A Phase III clinical trial has found that adding cetuximab (Erbitux) to standard adjuvant chemotherapy in patients with stage III colon cancer and normal KRAS gene activity does not help prolong their lives, and is associated with significantly more side effects. The study was terminated early due to these results. These findings are surprising because cetuximab was previously found to improve survival of patients with metastatic colon cancer whose tumors
expressed normal KRAS.
"This is a disappointing result. Given past success among patients with more advanced colon cancer, we had expected cetuximab to work in this setting. This study shows that this treatment should not be used in patients with resected stage III colon cancer," said lead researcher Steven Alberts, MD, professor of oncology at the Mayo Clinic College of Medicine in Rochester, Minn. Cetuximab is a monoclonal antibody that works by inhibiting the epidermal growth factor
receptor (EGFR). KRAS is a common signaling gene that transmits growth signals from EGFR.
In this randomized Phase III trial, researchers compared disease-free and overall survival between patients with stage III disease and normal KRAS activity who were randomly assigned to receive either FOLFOX alone (858 patients) or FOLFOX plus cetuximab (902 patients).
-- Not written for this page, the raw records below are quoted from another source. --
/-! ### 1. Lattice geometry near the gate: endpoints of mid-edges lie above the gate line -/

/-- An endpoint of a hexagon edge is within half an edge length (`≤ 1`) of its midpoint, after
scaling by `δ ≥ 0`: `dist (δ c_v) (δ mid z) ≤ δ`. [folklore] -/
theorem dist_center_midpoint_le {z : Sym2 HexVertex} (hz : z ∈ hexGraph.edgeSet) {v : HexVertex}
    (hv : v ∈ z) {δ : ℝ} (hδ : 0 ≤ δ) :
    dist ((δ : ℂ) * hexCenter v) ((δ : ℂ) * hexMidpoint z) ≤ δ := by
  obtain ⟨w, hw⟩ : ∃ w, z = s(v, w) := ⟨Sym2.Mem.other hv, (Sym2.other_spec hv).symm⟩
  subst hw
  have hadj : hexGraph.Adj v w := (SimpleGraph.mem_edgeSet hexGraph).1 hz
  have hnorm : ‖hexCenter v - hexCenter w‖ = (Real.sqrt 3)⁻¹ := norm_hexCenter_sub_of_adj hadj.symm
  have h3 : (Real.sqrt 3)⁻¹ ≤ 1 := by
    rw [inv_le_one_iff₀]
    exact Or.inr (Real.one_le_sqrt.2 (by norm_num))
  rw [dist_eq_norm, ← mul_sub, norm_mul, Complex.norm_real, Real.norm_of_nonneg hδ, hexMidpoint_mk,
    show hexCenter v - (hexCenter v + hexCenter w) / 2 = (hexCenter v - hexCenter w) / 2 by ring,
    norm_div, Complex.norm_two, hnorm]
  calc δ * ((Real.sqrt 3)⁻¹ / 2) ≤ δ * 1 := by
        refine mul_le_mul_of_nonneg_left ?_ hδ; linarith [inv_nonneg.2 (Real.sqrt_nonneg 3)]
    _ = δ := mul_one δ
/-- **Face term**: `(3.1415 − 2·lineHi)² ≤ (π − 2|θ*_a − θ*_b|)²` whenever `2·lineHi ≤ 3.1415`. -/
theorem sq_pi_sub_ge {lo hi : Fin (n + 1) → ℚ} (hlo : ∀ i, (lo i : ℝ) ≤ d.angleOf i)
    (hhi : ∀ i, d.angleOf i ≤ (hi i : ℝ)) (a b : Fin (n + 1)) (h2 : 2 * lineHi lo hi a b ≤ 31415 / 10000) :
    (((31415 / 10000 - 2 * lineHi lo hi a b) ^ 2 : ℚ) : ℝ) ≤ (π - 2 * |d.angleOf a - d.angleOf b|) ^ 2 := by
  have h2' : 2 * ((lineHi lo hi a b : ℚ) : ℝ) ≤ 31415 / 10000 := by
    have := (Rat.cast_le (K := ℝ)).mpr h2
    push_cast at this
    linarith
  have key := sq_pi_sub_ge_of_bounds (abs_sub_le_lineHi hlo hhi a b) pi_ge_31415 h2'
  push_cast at key ⊢
  exact key

/-! ### Keyed by the line types of the LFF presentations -/

/-- Unordered lines (`lffSystemU`): `vtGapLo ≤ vtGap(δ*_k)`. -/
theorem vtGapLo_le_line (hE : d.EqData d.angleOf) (hc : ∀ i, 0 < d.c i) {lo hi : Fin (n + 1) → ℚ}
    (hlo : ∀ i, (lo i : ℝ) ≤ d.angleOf i) (hhi : ∀ i, d.angleOf i ≤ (hi i : ℝ)) (k : LffLine n) :
    ((d.vtGapLo lo hi k.1.1 k.1.2 : ℚ) : ℝ) ≤ vtGap (lffδsu d.angleOf k) :=
  d.vtGapLo_le hE hc hlo hhi k.1.1 k.1.2

/-- Unordered lines: the `V(0)` term bound. -/
theorem eqTerm_le_line (hE : d.EqData d.angleOf) (hc : ∀ i, 0 < d.c i) {lo hi : Fin (n + 1) → ℚ}
    (hlo : ∀ i, (lo i : ℝ) ≤ d.angleOf i) (hhi : ∀ i, d.angleOf i ≤ (hi i : ℝ)) (k : LffLine n) :
    cos (lffδsu d.angleOf k) + lffδsu d.angleOf k * sin (lffδsu d.angleOf k)
      ≤ ((d.eqTermHi lo hi k.1.1 k.1.2 : ℚ) : ℝ) :=
  d.cos_add_mul_sin_le_eqTermHi hE hc hlo hhi k.1.1 k.1.2

/-- Ordered off-diagonal pairs (`lffSystemOff`): `vtGapLo ≤ vtGap(δ*_k)`. -/
theorem vtGapLo_le_pair (hE : d.EqData d.angleOf) (hc : ∀ i, 0 < d.c i) {lo hi : Fin (n + 1) → ℚ}
    (hlo : ∀ i, (lo i : ℝ) ≤ d.angleOf i) (hhi : ∀ i, d.angleOf i ≤ (hi i : ℝ)) (k : LffPair n) :
    ((d.vtGapLo lo hi k.1.1 k.1.2 : ℚ) : ℝ) ≤ vtGap (lffδso d.angleOf k) :=
  d.vtGapLo_le hE hc hlo hhi k.1.1 k.1.2

/-- Ordered off-diagonal pairs: the `V(0)` term bound. -/
theorem eqTerm_le_pair (hE : d.EqData d.angleOf) (hc : ∀ i, 0 < d.c i) {lo hi : Fin (n + 1) → ℚ}
    (hlo : ∀ i, (lo i : ℝ) ≤ d.angleOf i) (hhi : ∀ i, d.angleOf i ≤ (hi i : ℝ)) (k : LffPair n) :
    cos (lffδso d.angleOf k) + lffδso d.angleOf k * sin (lffδso d.angleOf k)
      ≤ ((d.eqTermHi lo hi k.1.1 k.1.2 : ℚ) : ℝ) :=
  d.cos_add_mul_sin_le_eqTermHi hE hc hlo hhi k.1.1 k.1.2

/-- **Weighted sums** (the shape of `−V(0)/c′` for the closed forms `K = c′·w`): for nonnegative rational
weights `w`, `Σ_k w_k (cos δ*_k + δ*_k sin δ*_k) ≤ Σ_k w_k · eqTermHi_k` over the unordered lines — the
right side is a rational number (`decide`). -/
theorem sum_w_eqTerm_le_line (hE : d.EqData d.angleOf) (hc : ∀ i, 0 < d.c i) {lo hi : Fin (n + 1) → ℚ}
    (hlo : ∀ i, (lo i : ℝ) ≤ d.angleOf i) (hhi : ∀ i, d.angleOf i ≤ (hi i : ℝ))
    (w : LffLine n → ℚ) (hw : ∀ k, 0 ≤ w k) :
    ∑ k : LffLine n, (w k : ℝ) * (cos (lffδsu d.angleOf k) + lffδsu d.angleOf k * sin (lffδsu d.angleOf k))
      ≤ ((∑ k : LffLine n, w k * d.eqTermHi lo hi k.1.1 k.1.2 : ℚ) : ℝ) := by
  push_cast
  exact Finset.sum_le_sum fun k _ =>
    mul_le_mul_of_nonneg_left (d.eqTerm_le_line hE hc hlo hhi k) (by exact_mod_cast hw k)

/-- Weighted sums over the ordered off-diagonal pairs. -/
theorem sum_w_eqTerm_le_pair (hE : d.EqData d.angleOf) (hc : ∀ i, 0 < d.c i) {lo hi : Fin (n + 1) → ℚ}
    (hlo : ∀ i, (lo i : ℝ) ≤ d.angleOf i) (hhi : ∀ i, d.angleOf i ≤ (hi i : ℝ))
    (w : LffPair n → ℚ) (hw : ∀ k, 0 ≤ w k) :
    ∑ k : LffPair n, (w k : ℝ) * (cos (lffδso d.angleOf k) + lffδso d.angleOf k * sin (lffδso d.angleOf k))
      ≤ ((∑ k : LffPair n, w k * d.eqTermHi lo hi k.1.1 k.1.2 : ℚ) : ℝ) := by
  push_cast
  exact Finset.sum_le_sum fun k _ =>
    mul_le_mul_of_nonneg_left (d.eqTerm_le_pair hE hc hlo hhi k) (by exact_mod_cast hw k)

end RecastData

end Summit.Ventures.GridStability.Models

end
After a median follow-up period of 15.9 months, researchers found that three-year, disease-free survival was similar in both groups (74.1 percent for FOLFOX alone versus 73.3 percent for
FOLFOX plus cetuximab). The FOLFOX-only group had slightly better overall survival (87.3 percent versus 82.1 percent). Patients 70 and older who received both FOLFOX plus cetuximab also fared worse than patients under 70 years old who received the same treatment. Moderate to severe side effects were significantly greater in the FOLXFOX plus cetuximab group, and fewer patients in this group were able to complete the full course of treatment due to these toxicities.